But I'd share a concrete example here, which may help to shed light on this: Suppose we have a signal $x(t)=\cos(2\pi t)+2\cos(4\pi t)$, representing the output voltage of an electric circuit at different time instant. So the unit of $x(t)$ is just Volt.

Since $x(t)$ is periodic with fundamental period $T=1$, it has a Fourier series representation, i.e.
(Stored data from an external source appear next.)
omit [NeZero L] in
/-- **Ball form of a level-form light cone.**  If a field map `F` satisfies, for EVERY level function
that grows by at most one across a plaquette, `‖(F V)_e - (F V')_e‖_F ≤ η₀ / λ^{lvl e}` whenever `V = V'`
at all links of level `≥ 1` (the conclusion shape of THEOREM L / L-ω / L-G), then inputs agreeing on the
plaquette ball `linkBall m e₀` give outputs at `e₀` within `η₀ / λ^m`: take the level function
`lvl e = max {j ≤ m : linkBall j e ⊆ linkBall m e₀}` ("`m` minus the plaquette distance to `e₀`"; lean-2's
`ballLevel 1 m e₀` of `TruncatedFlowLightCone`, inlined here to keep the imports light). [ours] -/
theorem ballInfluence_of_levelCone
    {F : GaugeConfig d L (Matrix.specialUnitaryGroup (Fin n) ℂ) →
      GaugeConfig d L (Matrix.specialUnitaryGroup (Fin n) ℂ)} {lam η₀ : ℝ}
    (hcone : ∀ lvl : Edge d L → ℕ, (∀ e, ∀ e' ∈ plaqNbhd e, lvl e ≤ lvl e' + 1) →
      ∀ V V' : GaugeConfig d L (Matrix.specialUnitaryGroup (Fin n) ℂ), (∀ e, 1 ≤ lvl e → V e = V' e) →
        ∀ e, ‖coeConfig (F V) e - coeConfig (F V') e‖ ≤ η₀ / lam ^ lvl e)
    (m : ℕ) (e₀ : Edge d L) (V V' : GaugeConfig d L (Matrix.specialUnitaryGroup (Fin n) ℂ))
    (hVV' : ∀ e ∈ linkBall m e₀, V e = V' e) :
    ‖coeConfig (F V) e₀ - coeConfig (F V') e₀‖ ≤ η₀ / lam ^ m := by
  classical
  -- the level function `m - dist(e, e₀)`, as a `findGreatest`
  let P : Edge d L → ℕ → Prop := fun e j => linkBall j e ⊆ linkBall m e₀
  let lvl : Edge d L → ℕ := fun e => Nat.findGreatest (P e) m
  have hlvl_le : ∀ e, lvl e ≤ m := fun e => Nat.findGreatest_le m
  have hP_of_pos : ∀ e, 1 ≤ lvl e → P e (lvl e) := fun e he =>
    Nat.findGreatest_of_ne_zero (P := P e) (n := m) rfl (by omega)
  -- (L1) the centre has level `m`
  have h1 : lvl e₀ = m := Nat.findGreatest_eq (P := P e₀) subset_rfl
  -- (L2) positive level ⇒ inside the ball
  have h2 : ∀ e, 1 ≤ lvl e → e ∈ linkBall m e₀ := fun e he =>
    hP_of_pos e he (self_mem_linkBall _ e)
  -- (L3) the level grows by at most one across a plaquette (triangle inequality `linkBall_add`)
  have h3 : ∀ e, ∀ e' ∈ plaqNbhd e, lvl e ≤ lvl e' + 1 := by
    intro e e' he'
    have he1 : e' ∈ linkBall 1 e := plaqNbhd_subset_linkBall_one e he'
    rcases Nat.eq_zero_or_pos (lvl e) with h0 | hpos
    · omega
    · have hPj : P e (lvl e) := hP_of_pos e hpos
      have hP' : P e' (lvl e - 1) := by
        intro e'' he''
        have h := linkBall_add he1 he''
        refine hPj (linkBall_mono (le_of_eq ?_) e h)
        omega
      have hle : lvl e - 1 ≤ lvl e' :=
        Nat.le_findGreatest (P := P e') (by have := hlvl_le e; omega) hP'
      omega
  have h := hcone lvl h3 V V' (fun e he => hVV' e (h2 e he)) e₀
  simpa only [h1] using h

end LevelCone

/-! ## 5. THEOREM C — an exact trivializing map with a light cone forces clustering of its target -/

section TheoremC

variable {d L n : ℕ} [NeZero L]

omit [NeZero L] in
/-- A link-Lipschitz observable depends only on its link set (the case `η' = 0` of the Lipschitz
hypothesis). [ours] -/
theorem dependsOn_of_linkLipschitz {A : GaugeConfig d L (Matrix.specialUnitaryGroup (Fin n) ℂ) → ℝ}
    {S : Set (Edge d L)} {ℓ : ℝ}
    (hlip : ∀ (U U' : GaugeConfig d L (Matrix.specialUnitaryGroup (Fin n) ℂ)) (η : ℝ), 0 ≤ η →
      (∀ e ∈ S, ‖coeConfig U e - coeConfig U' e‖ ≤ η) → |A U - A U'| ≤ ℓ * η) :
    DependsOn A S := by
  intro U U' h
  have h0 := hlip U U' 0 le_rfl fun e he => by
    rw [coeConfig_apply, coeConfig_apply, h e he, sub_self, norm_zero]
  rw [mul_zero] at h0
  exact sub_eq_zero.1 (abs_nonpos_iff.1 h0)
$$x(t) = \sum_{k=-\infty}^{\infty} a_k e^{j2\pi kt}$$

For this simple $x(t)$, it's easily verified that $a_{-1} = a_{1}=\frac{1}2$, $a_2=a_{-2}=1$, and $a_k=0$ for all other values of $k$, and

$$x(t)=a_{-2} e^{-j4\pi t} + a_{-1} e^{-j2\pi t} + a_1 e^{j2\pi t} + a_2 e^{j4\pi t}.$$

So, what should the unit of $a_k$ be?


It may help to look at it this way: The Fourier series simply decomposes the time function $x(t)$ into four constituent time functions, e.g. $e^{-j4\pi t}, e^{-j2\pi t},$ etc, with $a_k$'s being their respective scaling constants. In this regard,

A natural & simple interpretation may be to have each of the constituent time functions $e^{j2\pi kt}$ assume unit of Volt, and to let $a_k$'s be unit-less. This way we're consistent physically.


Remarks:

  1. Note that $a_k$'s are not percentage, as the OP also observed, as they can be negative or even non-real. Nonetheless, they do represent weightings of the constituent functions, and hence are strongly correlated with the concept of percentage or proportion.

  2. Fourier Transform may, of course, be viewed as the limiting form of Fourier series, and hence may also be viewed as unit-less.